- **TASK PROMPT**: Look below for the line containing "have b3 : G.Conn"; from there, print each line exactly up to and including the line containing "theorem pFun_liveCells_eq_sum (a", and stop.

** Opening EXTRACTED MATERIAL block **

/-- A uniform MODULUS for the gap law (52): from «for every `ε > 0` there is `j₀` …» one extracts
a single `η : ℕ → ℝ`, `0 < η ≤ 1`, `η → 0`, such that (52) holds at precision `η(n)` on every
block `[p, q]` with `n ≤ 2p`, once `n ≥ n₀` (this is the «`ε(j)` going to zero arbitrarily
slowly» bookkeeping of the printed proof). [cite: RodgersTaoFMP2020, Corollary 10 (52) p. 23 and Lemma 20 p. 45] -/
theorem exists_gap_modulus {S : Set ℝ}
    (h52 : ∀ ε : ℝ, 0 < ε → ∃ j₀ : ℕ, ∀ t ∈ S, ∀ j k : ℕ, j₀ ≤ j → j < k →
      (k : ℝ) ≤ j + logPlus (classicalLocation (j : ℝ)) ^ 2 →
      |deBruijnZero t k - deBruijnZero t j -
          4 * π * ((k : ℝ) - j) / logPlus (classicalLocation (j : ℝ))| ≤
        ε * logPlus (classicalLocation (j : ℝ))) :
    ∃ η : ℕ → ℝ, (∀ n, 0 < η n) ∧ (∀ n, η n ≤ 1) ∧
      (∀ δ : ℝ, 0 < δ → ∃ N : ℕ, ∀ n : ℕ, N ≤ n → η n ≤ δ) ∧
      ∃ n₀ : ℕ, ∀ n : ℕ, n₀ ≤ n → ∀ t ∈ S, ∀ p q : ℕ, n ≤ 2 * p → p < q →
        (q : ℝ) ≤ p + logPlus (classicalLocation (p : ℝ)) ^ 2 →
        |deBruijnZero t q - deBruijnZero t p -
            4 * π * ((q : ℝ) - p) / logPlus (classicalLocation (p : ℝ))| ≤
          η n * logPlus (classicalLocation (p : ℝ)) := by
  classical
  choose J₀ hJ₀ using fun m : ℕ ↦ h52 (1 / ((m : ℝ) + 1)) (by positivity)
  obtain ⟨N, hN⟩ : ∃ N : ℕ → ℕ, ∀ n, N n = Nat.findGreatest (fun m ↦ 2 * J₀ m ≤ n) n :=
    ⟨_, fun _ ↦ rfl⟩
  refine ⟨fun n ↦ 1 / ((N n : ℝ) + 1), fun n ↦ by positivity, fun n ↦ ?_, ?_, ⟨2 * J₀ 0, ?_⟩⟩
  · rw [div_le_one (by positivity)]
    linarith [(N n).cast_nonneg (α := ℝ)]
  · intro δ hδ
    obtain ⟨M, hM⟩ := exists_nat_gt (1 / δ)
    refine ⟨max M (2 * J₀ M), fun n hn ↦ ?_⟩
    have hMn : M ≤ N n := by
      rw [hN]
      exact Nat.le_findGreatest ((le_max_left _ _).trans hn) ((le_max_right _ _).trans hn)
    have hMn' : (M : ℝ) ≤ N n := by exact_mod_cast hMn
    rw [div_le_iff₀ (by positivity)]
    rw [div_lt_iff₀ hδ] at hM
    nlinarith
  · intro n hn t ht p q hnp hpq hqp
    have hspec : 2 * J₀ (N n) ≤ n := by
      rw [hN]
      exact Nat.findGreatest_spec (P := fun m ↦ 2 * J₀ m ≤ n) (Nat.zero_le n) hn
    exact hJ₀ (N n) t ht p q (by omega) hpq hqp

** Closing EXTRACTED MATERIAL block **
** Opening EXTRACTED MATERIAL block **

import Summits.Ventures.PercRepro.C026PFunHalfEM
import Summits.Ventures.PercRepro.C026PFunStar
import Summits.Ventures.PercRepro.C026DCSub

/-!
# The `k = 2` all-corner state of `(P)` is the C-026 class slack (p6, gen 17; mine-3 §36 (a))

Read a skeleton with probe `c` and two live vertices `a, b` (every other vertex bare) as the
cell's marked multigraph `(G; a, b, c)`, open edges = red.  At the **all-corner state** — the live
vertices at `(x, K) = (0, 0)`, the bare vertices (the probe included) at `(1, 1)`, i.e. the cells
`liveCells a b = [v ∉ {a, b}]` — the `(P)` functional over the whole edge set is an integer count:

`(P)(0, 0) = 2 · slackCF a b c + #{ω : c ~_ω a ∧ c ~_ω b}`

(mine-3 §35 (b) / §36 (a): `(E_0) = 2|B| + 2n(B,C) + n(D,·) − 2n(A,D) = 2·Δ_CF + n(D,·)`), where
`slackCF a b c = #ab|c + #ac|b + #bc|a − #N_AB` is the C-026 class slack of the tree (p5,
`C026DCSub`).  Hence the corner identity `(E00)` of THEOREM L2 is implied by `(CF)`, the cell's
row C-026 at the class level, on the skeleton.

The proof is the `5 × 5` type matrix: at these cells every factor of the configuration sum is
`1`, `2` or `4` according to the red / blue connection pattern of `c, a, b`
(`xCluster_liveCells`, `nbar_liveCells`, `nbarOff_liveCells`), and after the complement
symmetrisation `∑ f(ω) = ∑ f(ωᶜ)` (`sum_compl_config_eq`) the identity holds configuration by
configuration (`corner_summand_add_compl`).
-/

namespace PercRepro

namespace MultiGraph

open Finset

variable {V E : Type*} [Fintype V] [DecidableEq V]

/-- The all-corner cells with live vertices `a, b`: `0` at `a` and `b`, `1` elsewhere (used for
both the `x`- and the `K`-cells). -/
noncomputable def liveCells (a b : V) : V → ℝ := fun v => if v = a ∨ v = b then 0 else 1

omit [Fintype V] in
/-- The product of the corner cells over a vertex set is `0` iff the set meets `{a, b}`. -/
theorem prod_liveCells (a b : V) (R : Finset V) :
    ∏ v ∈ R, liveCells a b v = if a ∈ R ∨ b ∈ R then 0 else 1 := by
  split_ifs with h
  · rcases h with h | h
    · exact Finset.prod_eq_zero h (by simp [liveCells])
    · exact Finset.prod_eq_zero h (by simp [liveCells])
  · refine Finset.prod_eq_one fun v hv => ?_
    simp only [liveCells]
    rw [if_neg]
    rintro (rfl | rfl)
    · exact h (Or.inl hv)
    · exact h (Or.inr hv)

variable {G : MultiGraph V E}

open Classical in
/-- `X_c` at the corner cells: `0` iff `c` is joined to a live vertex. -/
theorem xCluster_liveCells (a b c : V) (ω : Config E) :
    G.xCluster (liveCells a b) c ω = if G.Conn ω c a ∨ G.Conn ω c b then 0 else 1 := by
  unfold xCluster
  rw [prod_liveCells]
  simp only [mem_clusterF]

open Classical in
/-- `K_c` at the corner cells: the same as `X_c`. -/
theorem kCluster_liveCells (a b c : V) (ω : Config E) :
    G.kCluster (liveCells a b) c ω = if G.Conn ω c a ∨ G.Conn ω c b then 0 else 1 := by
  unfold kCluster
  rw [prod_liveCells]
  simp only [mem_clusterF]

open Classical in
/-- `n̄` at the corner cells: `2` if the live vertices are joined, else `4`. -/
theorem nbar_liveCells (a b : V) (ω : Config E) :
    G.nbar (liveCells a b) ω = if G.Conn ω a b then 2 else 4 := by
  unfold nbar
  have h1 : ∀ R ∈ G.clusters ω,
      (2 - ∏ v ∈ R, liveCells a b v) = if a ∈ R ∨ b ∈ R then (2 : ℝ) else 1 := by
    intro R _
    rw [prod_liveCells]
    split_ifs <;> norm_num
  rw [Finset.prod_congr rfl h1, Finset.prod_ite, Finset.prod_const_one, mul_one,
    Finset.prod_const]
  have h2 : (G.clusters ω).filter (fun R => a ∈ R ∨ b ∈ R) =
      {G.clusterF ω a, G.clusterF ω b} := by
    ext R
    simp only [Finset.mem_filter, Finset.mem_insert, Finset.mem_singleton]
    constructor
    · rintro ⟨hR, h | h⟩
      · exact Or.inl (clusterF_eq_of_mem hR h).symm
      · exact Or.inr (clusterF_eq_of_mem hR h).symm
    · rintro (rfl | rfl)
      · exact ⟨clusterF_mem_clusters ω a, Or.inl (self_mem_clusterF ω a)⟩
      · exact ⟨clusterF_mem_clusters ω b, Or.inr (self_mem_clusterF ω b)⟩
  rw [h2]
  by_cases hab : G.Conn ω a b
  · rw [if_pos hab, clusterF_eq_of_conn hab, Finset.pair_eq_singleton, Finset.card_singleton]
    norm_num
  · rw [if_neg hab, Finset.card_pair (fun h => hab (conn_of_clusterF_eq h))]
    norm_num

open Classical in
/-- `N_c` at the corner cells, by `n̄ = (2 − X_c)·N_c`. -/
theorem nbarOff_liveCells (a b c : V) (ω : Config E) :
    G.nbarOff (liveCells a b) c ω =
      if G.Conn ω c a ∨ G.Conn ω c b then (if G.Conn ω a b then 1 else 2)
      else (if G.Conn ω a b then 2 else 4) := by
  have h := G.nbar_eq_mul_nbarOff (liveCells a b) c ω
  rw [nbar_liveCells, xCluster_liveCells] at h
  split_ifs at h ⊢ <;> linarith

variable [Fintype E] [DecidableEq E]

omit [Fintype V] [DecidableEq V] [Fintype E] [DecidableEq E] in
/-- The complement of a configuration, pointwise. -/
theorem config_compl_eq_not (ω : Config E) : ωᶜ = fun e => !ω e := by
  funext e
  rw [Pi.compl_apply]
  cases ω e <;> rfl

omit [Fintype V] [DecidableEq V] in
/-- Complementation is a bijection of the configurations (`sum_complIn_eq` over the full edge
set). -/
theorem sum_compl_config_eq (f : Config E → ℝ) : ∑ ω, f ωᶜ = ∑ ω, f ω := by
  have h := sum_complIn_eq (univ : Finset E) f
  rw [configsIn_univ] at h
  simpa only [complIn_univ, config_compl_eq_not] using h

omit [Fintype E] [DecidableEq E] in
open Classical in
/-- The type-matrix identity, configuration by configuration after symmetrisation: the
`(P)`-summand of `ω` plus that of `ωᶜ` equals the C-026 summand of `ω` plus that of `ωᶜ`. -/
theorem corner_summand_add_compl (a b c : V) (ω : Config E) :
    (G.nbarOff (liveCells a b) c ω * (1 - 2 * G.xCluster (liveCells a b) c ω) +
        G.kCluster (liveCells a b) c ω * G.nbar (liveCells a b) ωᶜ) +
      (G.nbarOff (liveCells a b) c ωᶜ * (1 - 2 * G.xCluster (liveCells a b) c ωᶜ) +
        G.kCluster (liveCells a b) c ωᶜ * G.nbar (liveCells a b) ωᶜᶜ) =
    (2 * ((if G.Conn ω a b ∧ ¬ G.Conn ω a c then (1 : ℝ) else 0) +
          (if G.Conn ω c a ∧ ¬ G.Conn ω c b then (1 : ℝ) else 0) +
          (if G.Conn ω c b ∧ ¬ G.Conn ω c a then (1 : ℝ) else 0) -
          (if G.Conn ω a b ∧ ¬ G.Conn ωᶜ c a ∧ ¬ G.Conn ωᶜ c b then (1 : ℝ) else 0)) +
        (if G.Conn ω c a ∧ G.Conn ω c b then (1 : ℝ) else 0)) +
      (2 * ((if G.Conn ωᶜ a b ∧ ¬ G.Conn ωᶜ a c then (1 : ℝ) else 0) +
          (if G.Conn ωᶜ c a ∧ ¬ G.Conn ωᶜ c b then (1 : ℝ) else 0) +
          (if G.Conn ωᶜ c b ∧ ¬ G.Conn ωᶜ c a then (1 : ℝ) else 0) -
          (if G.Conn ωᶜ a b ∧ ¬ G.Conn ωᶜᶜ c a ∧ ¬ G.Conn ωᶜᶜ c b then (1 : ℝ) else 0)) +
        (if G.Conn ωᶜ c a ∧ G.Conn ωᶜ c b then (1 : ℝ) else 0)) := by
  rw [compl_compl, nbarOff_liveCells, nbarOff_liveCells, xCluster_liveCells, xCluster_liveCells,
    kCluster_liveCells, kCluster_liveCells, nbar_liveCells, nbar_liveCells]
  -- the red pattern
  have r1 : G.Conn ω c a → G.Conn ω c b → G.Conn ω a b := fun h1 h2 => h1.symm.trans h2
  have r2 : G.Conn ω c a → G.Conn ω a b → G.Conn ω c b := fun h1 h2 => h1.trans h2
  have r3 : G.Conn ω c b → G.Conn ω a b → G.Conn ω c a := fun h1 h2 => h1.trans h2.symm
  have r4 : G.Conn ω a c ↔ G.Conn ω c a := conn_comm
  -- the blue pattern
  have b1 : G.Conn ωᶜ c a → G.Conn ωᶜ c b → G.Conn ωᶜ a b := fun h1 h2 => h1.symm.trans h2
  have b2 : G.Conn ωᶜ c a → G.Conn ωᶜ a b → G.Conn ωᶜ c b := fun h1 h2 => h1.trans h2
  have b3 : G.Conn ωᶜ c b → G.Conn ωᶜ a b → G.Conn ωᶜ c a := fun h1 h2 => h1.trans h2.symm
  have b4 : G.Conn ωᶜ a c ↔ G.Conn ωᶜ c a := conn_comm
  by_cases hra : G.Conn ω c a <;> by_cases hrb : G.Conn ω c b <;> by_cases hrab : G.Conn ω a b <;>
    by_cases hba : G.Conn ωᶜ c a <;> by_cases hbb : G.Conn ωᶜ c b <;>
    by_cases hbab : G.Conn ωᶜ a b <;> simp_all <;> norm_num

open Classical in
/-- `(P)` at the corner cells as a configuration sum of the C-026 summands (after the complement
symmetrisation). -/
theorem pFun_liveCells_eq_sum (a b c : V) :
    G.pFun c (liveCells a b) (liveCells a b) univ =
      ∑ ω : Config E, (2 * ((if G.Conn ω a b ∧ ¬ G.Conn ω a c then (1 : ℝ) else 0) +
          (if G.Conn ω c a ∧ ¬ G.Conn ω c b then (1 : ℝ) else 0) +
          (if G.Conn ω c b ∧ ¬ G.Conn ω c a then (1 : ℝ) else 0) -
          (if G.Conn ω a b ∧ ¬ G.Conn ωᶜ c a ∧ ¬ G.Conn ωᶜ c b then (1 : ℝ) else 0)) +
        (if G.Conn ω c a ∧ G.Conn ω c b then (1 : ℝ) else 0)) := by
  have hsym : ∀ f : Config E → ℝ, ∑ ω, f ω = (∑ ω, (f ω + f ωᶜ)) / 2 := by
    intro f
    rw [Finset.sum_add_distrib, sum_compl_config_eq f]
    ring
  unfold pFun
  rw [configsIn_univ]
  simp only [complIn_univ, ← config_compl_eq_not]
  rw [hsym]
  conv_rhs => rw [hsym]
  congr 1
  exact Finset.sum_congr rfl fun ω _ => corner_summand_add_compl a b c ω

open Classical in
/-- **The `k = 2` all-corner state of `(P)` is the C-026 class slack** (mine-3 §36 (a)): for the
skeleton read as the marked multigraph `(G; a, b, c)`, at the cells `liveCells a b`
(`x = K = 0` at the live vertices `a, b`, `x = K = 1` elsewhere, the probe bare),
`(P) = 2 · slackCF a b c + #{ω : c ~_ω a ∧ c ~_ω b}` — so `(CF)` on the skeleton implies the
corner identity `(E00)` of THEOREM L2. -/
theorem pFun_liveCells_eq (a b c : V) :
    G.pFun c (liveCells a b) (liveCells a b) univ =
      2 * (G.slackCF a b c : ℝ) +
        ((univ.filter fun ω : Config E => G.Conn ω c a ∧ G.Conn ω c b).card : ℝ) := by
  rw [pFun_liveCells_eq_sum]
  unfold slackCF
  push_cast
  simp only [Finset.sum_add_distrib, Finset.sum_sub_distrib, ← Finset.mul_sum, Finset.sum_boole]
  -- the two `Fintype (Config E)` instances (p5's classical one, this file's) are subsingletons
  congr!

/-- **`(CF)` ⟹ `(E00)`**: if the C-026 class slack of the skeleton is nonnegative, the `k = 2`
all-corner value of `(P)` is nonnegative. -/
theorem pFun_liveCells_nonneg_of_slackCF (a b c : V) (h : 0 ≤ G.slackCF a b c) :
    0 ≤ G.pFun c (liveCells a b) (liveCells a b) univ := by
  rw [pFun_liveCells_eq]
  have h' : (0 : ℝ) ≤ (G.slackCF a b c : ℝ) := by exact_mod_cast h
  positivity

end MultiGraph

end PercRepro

** Closing EXTRACTED MATERIAL block **
** Opening EXTRACTED MATERIAL block **

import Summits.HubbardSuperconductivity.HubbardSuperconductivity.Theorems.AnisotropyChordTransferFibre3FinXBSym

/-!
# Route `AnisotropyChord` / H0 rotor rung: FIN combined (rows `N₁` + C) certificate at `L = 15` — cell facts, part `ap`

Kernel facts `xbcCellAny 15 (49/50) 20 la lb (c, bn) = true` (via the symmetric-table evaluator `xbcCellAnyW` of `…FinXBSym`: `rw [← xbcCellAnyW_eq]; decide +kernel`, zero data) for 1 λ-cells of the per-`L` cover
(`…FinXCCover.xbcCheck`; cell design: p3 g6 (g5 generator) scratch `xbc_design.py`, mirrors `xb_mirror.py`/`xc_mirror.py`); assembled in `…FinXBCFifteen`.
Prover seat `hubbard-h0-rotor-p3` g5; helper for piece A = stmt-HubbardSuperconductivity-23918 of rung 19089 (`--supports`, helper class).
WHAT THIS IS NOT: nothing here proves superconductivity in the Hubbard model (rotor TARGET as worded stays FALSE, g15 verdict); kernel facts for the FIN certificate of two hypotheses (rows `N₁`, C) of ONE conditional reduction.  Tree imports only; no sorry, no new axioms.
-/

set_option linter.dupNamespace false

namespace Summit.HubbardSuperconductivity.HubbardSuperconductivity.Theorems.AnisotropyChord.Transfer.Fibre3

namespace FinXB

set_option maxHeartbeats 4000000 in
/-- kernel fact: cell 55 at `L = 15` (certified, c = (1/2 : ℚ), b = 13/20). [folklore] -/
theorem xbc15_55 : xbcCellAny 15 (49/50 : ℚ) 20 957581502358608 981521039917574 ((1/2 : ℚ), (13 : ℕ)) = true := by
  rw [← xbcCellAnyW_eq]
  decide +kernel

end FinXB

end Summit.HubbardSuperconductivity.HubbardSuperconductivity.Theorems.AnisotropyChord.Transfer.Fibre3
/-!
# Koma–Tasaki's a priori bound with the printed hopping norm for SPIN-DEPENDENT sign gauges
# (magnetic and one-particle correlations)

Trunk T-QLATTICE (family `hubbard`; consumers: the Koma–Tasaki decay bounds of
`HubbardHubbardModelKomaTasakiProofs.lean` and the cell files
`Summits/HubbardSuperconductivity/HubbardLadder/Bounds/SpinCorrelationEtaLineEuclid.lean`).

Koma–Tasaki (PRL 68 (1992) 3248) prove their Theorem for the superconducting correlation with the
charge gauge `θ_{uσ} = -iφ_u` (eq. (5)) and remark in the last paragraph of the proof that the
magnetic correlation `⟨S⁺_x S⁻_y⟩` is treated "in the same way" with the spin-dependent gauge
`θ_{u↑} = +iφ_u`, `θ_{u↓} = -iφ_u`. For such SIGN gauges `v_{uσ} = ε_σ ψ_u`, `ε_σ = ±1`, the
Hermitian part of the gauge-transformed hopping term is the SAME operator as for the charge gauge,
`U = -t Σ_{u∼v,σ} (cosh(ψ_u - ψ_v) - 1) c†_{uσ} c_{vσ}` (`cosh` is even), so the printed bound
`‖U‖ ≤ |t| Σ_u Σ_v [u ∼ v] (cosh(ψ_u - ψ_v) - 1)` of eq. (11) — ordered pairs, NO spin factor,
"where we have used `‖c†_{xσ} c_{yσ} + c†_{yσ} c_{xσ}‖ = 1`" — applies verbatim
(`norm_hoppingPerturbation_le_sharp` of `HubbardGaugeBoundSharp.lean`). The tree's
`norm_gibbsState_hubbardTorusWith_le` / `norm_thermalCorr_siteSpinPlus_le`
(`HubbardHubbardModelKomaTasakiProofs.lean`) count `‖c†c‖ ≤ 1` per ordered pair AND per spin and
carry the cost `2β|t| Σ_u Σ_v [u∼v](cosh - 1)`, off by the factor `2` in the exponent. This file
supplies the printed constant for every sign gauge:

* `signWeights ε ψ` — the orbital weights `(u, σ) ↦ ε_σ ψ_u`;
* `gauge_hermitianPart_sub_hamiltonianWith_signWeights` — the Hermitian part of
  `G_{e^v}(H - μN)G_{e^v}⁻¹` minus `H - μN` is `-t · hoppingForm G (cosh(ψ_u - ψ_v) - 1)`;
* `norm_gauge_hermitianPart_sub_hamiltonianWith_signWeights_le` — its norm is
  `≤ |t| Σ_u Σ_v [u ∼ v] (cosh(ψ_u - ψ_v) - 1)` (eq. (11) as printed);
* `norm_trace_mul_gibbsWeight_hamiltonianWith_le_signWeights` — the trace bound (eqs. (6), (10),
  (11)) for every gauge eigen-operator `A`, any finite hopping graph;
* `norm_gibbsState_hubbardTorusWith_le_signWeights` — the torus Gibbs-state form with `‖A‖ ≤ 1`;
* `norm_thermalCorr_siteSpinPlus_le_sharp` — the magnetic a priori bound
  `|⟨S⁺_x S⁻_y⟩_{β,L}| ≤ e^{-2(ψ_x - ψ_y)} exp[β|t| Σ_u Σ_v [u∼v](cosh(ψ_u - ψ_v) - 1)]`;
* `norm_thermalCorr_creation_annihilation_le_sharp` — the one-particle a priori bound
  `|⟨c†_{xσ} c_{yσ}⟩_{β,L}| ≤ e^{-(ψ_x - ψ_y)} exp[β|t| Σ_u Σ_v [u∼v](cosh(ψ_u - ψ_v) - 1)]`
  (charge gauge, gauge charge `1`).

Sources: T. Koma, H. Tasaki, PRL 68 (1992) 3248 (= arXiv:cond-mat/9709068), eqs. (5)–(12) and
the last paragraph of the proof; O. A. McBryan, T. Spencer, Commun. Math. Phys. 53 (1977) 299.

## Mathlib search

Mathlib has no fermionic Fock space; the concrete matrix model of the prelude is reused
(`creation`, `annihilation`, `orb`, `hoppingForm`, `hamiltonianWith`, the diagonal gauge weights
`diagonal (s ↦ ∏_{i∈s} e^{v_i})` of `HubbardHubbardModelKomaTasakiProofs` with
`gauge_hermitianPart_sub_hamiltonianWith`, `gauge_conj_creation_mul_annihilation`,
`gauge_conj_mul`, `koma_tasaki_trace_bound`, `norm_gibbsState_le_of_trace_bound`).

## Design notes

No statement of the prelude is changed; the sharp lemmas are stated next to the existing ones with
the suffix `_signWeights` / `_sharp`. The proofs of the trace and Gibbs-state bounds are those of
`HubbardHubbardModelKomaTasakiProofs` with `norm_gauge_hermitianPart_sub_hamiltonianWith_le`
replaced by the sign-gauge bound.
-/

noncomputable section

** Closing EXTRACTED MATERIAL block **

- **WRITTEN ANSWER**:
  have b3 : G.Conn ωᶜ c b → G.Conn ωᶜ a b → G.Conn ωᶜ c a := fun h1 h2 => h1.trans h2.symm
  have b4 : G.Conn ωᶜ a c ↔ G.Conn ωᶜ c a := conn_comm
  by_cases hra : G.Conn ω c a <;> by_cases hrb : G.Conn ω c b <;> by_cases hrab : G.Conn ω a b <;>
    by_cases hba : G.Conn ωᶜ c a <;> by_cases hbb : G.Conn ωᶜ c b <;>
    by_cases hbab : G.Conn ωᶜ a b <;> simp_all <;> norm_num

open Classical in
/-- `(P)` at the corner cells as a configuration sum of the C-026 summands (after the complement
symmetrisation). -/
theorem pFun_liveCells_eq_sum (a b c : V) :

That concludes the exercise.